**Exercise directions:** Your answer should be only the lines below from the one with "Z RR ζ ω) y)" to the one with "r ∉ cluster ends (blue", repeated exactly, ends included.

**Data to examine:**

import Mathlib
import Summits.Ventures.PercRepro2.SwOutShadowMultiRootDefs

/-!
# The decorated multi-root core cube: the avoidance lemmas (blind cell PercRepro2, night-4 g35,
2026-08-29; proofs/NIGHT4-G35.md §3)

The four avoidance lemmas of g34's `MultiBaseE` hold verbatim for the decorated cube, with the
decorations counted among the vertices OUTSIDE the hull `H`: at a cube point a red path from a root
visits roots and `true` arms only (it never enters a decoration — the edges from an arm to its
decoration are blue while the unit is `true`, and the arm itself is blue-attached while the unit is
`false`), a blue path from a root roots and `false` arms only, a red path from outside `H` visits
outside vertices (decorations and `l` included) and `false` arms only, a blue one outside vertices
and `true` arms only — never a root.  Hence the hull of every root stays inside `H` and a root is in
no cluster of `l` at any cube point.
-/

namespace Summit.Ventures.PercRepro2

namespace LocRows

open Hull

variable {V : Type*} {E : Type*}

open scoped Classical

variable {ends : E → Sym2 V}

section Avoid

variable {ι : Type*} {A Z : ι → Set V} {ζ : Config E} {R H : Set V} {l : V} {RR : Finset E}
  (hb : DecoBaseE ends ζ R H l A Z RR)
include hb

/-- **Red paths from a root visit roots and `true` arms only.** -/
lemma DecoBaseE.red_closed (ω : Config (ι ⊕ ↥RR)) {x y : V}
    (hx : x ∈ R ∪ armsTrueC A (armPart ω))
    (hxy : (openGraph ends (decoRealRR ends A Z RR ζ ω)).Adj x y) :
    y ∈ R ∪ armsTrueC A (armPart ω) := by
  obtain ⟨_, e, he, hxy⟩ := exists_edge_of_adj hxy
  rcases hx with hx | ⟨i, hi, hx⟩
  · rcases hb.base.root_edges e x y hx hxy with hy | ⟨j, hy⟩
    · exact Or.inl hy
    · have := (hb.decoRealRR_root_edge hx hxy hy).1 he
      exact Or.inr ⟨j, this, hy⟩
  · by_cases hyR : y ∈ R
    · exact Or.inl hyR
    by_cases hyH : y ∈ H
    · obtain ⟨j, hy⟩ := hb.base.arm_cover y hyH hyR
      have hij := hb.base.arm_eq_of_edge hxy hx hy
      subst hij
      exact Or.inr ⟨i, hi, hy⟩
    · exfalso
      have := (hb.decoRealRR_out_edge hxy hx hyH).1 he
      simp [armPart] at hi
      rw [hi] at this; exact absurd this (by decide)

/-- **Blue paths from a root visit roots and `false` arms only.** -/
lemma DecoBaseE.blue_closed (ω : Config (ι ⊕ ↥RR)) {x y : V}
    (hx : x ∈ R ∪ armsFalseC A (armPart ω))
    (hxy : (openGraph ends (blue (decoRealRR ends A Z RR ζ ω))).Adj x y) :
    y ∈ R ∪ armsFalseC A (armPart ω) := by
  obtain ⟨_, e, he, hxy⟩ := exists_edge_of_adj hxy
  rw [blue_eq_true_iff] at he
  rcases hx with hx | ⟨i, hi, hx⟩
  · rcases hb.base.root_edges e x y hx hxy with hy | ⟨j, hy⟩
    · exact Or.inl hy
    · have := hb.decoRealRR_root_edge (ω := ω) hx hxy hy
      refine Or.inr ⟨j, ?_, hy⟩
      by_contra hj
      rw [Bool.not_eq_false] at hj
      rw [this.2 hj] at he; simp at he
  · by_cases hyR : y ∈ R
    · exact Or.inl hyR
    by_cases hyH : y ∈ H
    · obtain ⟨j, hy⟩ := hb.base.arm_cover y hyH hyR
      have hij := hb.base.arm_eq_of_edge hxy hx hy
      subst hij
      exact Or.inr ⟨i, hi, hy⟩
    · exfalso
      have := hb.decoRealRR_out_edge (ω := ω) hxy hx hyH
      simp only [armPart] at hi
      rw [this.2 hi] at he; simp at he

/-- **Red paths from the outside visit outside vertices and `false` arms only** (never a root). -/
lemma DecoBaseE.red_closed_out (ω : Config (ι ⊕ ↥RR)) {x y : V}
    (hx : x ∈ Hᶜ ∪ armsFalseC A (armPart ω))
    (hxy : (openGraph ends (decoRealRR ends A Z RR ζ ω)).Adj x y) :
    y ∈ Hᶜ ∪ armsFalseC A (armPart ω) := by
  obtain ⟨_, e, he, hxy⟩ := exists_edge_of_adj hxy
  rcases hx with hx | ⟨i, hi, hx⟩
  · by_cases hyH : y ∈ H
    · by_cases hyR : y ∈ R
      · exact absurd (hb.mem_H_of_adj_root hyR (ends_swap hxy)) hx
      · obtain ⟨j, hy⟩ := hb.base.arm_cover y hyH hyR
        have := (hb.decoRealRR_out_edge (ends_swap hxy) hy hx).1 he
        exact Or.inr ⟨j, this, hy⟩
    · exact Or.inl hyH
  · by_cases hyH : y ∈ H
    · by_cases hyR : y ∈ R
      · exfalso
        have := (hb.decoRealRR_root_edge hyR (ends_swap hxy) hx).1 he
        simp only [armPart] at hi
        rw [hi] at this; exact absurd this (by decide)
      · obtain ⟨j, hy⟩ := hb.base.arm_cover y hyH hyR
        have hij := hb.base.arm_eq_of_edge hxy hx hy
        subst hij
        exact Or.inr ⟨i, hi, hy⟩
    · exact Or.inl hyH

/-- **Blue paths from the outside visit outside vertices and `true` arms only** (never a root). -/
lemma DecoBaseE.blue_closed_out (ω : Config (ι ⊕ ↥RR)) {x y : V}
    (hx : x ∈ Hᶜ ∪ armsTrueC A (armPart ω))
    (hxy : (openGraph ends (blue (decoRealRR ends A Z RR ζ ω))).Adj x y) :
    y ∈ Hᶜ ∪ armsTrueC A (armPart ω) := by
  obtain ⟨_, e, he, hxy⟩ := exists_edge_of_adj hxy
  rw [blue_eq_true_iff] at he
  rcases hx with hx | ⟨i, hi, hx⟩
  · by_cases hyH : y ∈ H
    · by_cases hyR : y ∈ R
      · exact absurd (hb.mem_H_of_adj_root hyR (ends_swap hxy)) hx
      · obtain ⟨j, hy⟩ := hb.base.arm_cover y hyH hyR
        have := hb.decoRealRR_out_edge (ω := ω) (ends_swap hxy) hy hx
        refine Or.inr ⟨j, ?_, hy⟩
        by_contra hj
        rw [Bool.not_eq_true] at hj
        rw [this.2 hj] at he; simp at he
    · exact Or.inl hyH
  · by_cases hyH : y ∈ H
    · by_cases hyR : y ∈ R
      · exfalso
        have := hb.decoRealRR_root_edge (ω := ω) hyR (ends_swap hxy) hx
        simp only [armPart] at hi
        rw [this.2 hi] at he; simp at he
      · obtain ⟨j, hy⟩ := hb.base.arm_cover y hyH hyR
        have hij := hb.base.arm_eq_of_edge hxy hx hy
        subst hij
        exact Or.inr ⟨i, hi, hy⟩
    · exact Or.inl hyH

/-- A vertex of the red cluster of a root at a cube point is a root or lies in a `true` arm. -/
theorem DecoBaseE.mem_root_or_true_of_mem_cluster (ω : Config (ι ⊕ ↥RR)) {r x : V} (hr : r ∈ R)
    (hx : x ∈ cluster ends (decoRealRR ends A Z RR ζ ω) r) :
    x ∈ R ∨ ∃ i, armPart ω i = true ∧ x ∈ A i :=
  mem_of_conn_of_closed (S := R ∪ armsTrueC A (armPart ω))
    (fun _ hx' _ hxy => hb.red_closed ω hx' hxy) (Or.inl hr) hx

/-- A vertex of the blue cluster of a root at a cube point is a root or lies in a `false` arm. -/
theorem DecoBaseE.mem_root_or_false_of_mem_cluster_blue (ω : Config (ι ⊕ ↥RR)) {r x : V}
    (hr : r ∈ R) (hx : x ∈ cluster ends (blue (decoRealRR ends A Z RR ζ ω)) r) :
    x ∈ R ∨ ∃ i, armPart ω i = false ∧ x ∈ A i :=
  mem_of_conn_of_closed (S := R ∪ armsFalseC A (armPart ω))
    (fun _ hx' _ hxy => hb.blue_closed ω hx' hxy) (Or.inl hr) hx

/-- A vertex of the red cluster of an outside vertex at a cube point is outside `H` or lies in a
`false` arm (never a root). -/
theorem DecoBaseE.mem_notMem_or_false_of_mem_cluster_out (ω : Config (ι ⊕ ↥RR)) {y x : V}
    (hy : y ∉ H) (hx : x ∈ cluster ends (decoRealRR ends A Z RR ζ ω) y) :
    x ∉ H ∨ ∃ i, armPart ω i = false ∧ x ∈ A i :=
  mem_of_conn_of_closed (S := Hᶜ ∪ armsFalseC A (armPart ω))
    (fun _ hx' _ hxy => hb.red_closed_out ω hx' hxy) (Or.inl hy) hx

/-- A vertex of the blue cluster of an outside vertex at a cube point is outside `H` or lies in a
`true` arm (never a root). -/
theorem DecoBaseE.mem_notMem_or_true_of_mem_cluster_blue_out (ω : Config (ι ⊕ ↥RR)) {y x : V}
    (hy : y ∉ H) (hx : x ∈ cluster ends (blue (decoRealRR ends A Z RR ζ ω)) y) :
    x ∉ H ∨ ∃ i, armPart ω i = true ∧ x ∈ A i :=
  mem_of_conn_of_closed (S := Hᶜ ∪ armsTrueC A (armPart ω))
    (fun _ hx' _ hxy => hb.blue_closed_out ω hx' hxy) (Or.inl hy) hx

/-- A root is in neither cluster of an outside vertex at a cube point. -/
theorem DecoBaseE.root_notMem_cluster_out (ω : Config (ι ⊕ ↥RR)) {y r : V} (hy : y ∉ H)
    (hr : r ∈ R) :
    r ∉ cluster ends (decoRealRR ends A Z RR ζ ω) y ∧
      r ∉ cluster ends (blue (decoRealRR ends A Z RR ζ ω)) y := by
  constructor
  · intro hr'
    rcases hb.mem_notMem_or_false_of_mem_cluster_out ω hy hr' with h' | ⟨i, _, hi⟩
    · exact h' (hb.base.root_sub hr)
    · exact hb.base.root_notMem_arm hr i hi
  · intro hr'
    rcases hb.mem_notMem_or_true_of_mem_cluster_blue_out ω hy hr' with h' | ⟨i, _, hi⟩
    · exact h' (hb.base.root_sub hr)
    · exact hb.base.root_notMem_arm hr i hi

/-- The hull of a root at a cube point lies inside `H`. -/
theorem DecoBaseE.hull_subset (ω : Config (ι ⊕ ↥RR)) {r : V} (hr : r ∈ R) :
    hull ends (decoRealRR ends A Z RR ζ ω) r ⊆ H := by
  rintro x (hx | hx)
  · rcases hb.mem_root_or_true_of_mem_cluster ω hr hx with h' | ⟨i, _, hi⟩
    · exact hb.base.root_sub h'
    · exact (hb.base.arm_sub i x hi).1
  · rcases hb.mem_root_or_false_of_mem_cluster_blue ω hr hx with h' | ⟨i, _, hi⟩
    · exact hb.base.root_sub h'
    · exact (hb.base.arm_sub i x hi).1

end Avoid

end LocRows

end Summit.Ventures.PercRepro2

**Result for this exercise:**
    (hy : y ∉ H) (hx : x ∈ cluster ends (decoRealRR ends A Z RR ζ ω) y) :
    x ∉ H ∨ ∃ i, armPart ω i = false ∧ x ∈ A i :=
  mem_of_conn_of_closed (S := Hᶜ ∪ armsFalseC A (armPart ω))
    (fun _ hx' _ hxy => hb.red_closed_out ω hx' hxy) (Or.inl hy) hx

/-- A vertex of the blue cluster of an outside vertex at a cube point is outside `H` or lies in a
`true` arm (never a root). -/
theorem DecoBaseE.mem_notMem_or_true_of_mem_cluster_blue_out (ω : Config (ι ⊕ ↥RR)) {y x : V}
    (hy : y ∉ H) (hx : x ∈ cluster ends (blue (decoRealRR ends A Z RR ζ ω)) y) :
    x ∉ H ∨ ∃ i, armPart ω i = true ∧ x ∈ A i :=
  mem_of_conn_of_closed (S := Hᶜ ∪ armsTrueC A (armPart ω))
    (fun _ hx' _ hxy => hb.blue_closed_out ω hx' hxy) (Or.inl hy) hx

/-- A root is in neither cluster of an outside vertex at a cube point. -/
theorem DecoBaseE.root_notMem_cluster_out (ω : Config (ι ⊕ ↥RR)) {y r : V} (hy : y ∉ H)
    (hr : r ∈ R) :
    r ∉ cluster ends (decoRealRR ends A Z RR ζ ω) y ∧
      r ∉ cluster ends (blue (decoRealRR ends A Z RR ζ ω)) y := by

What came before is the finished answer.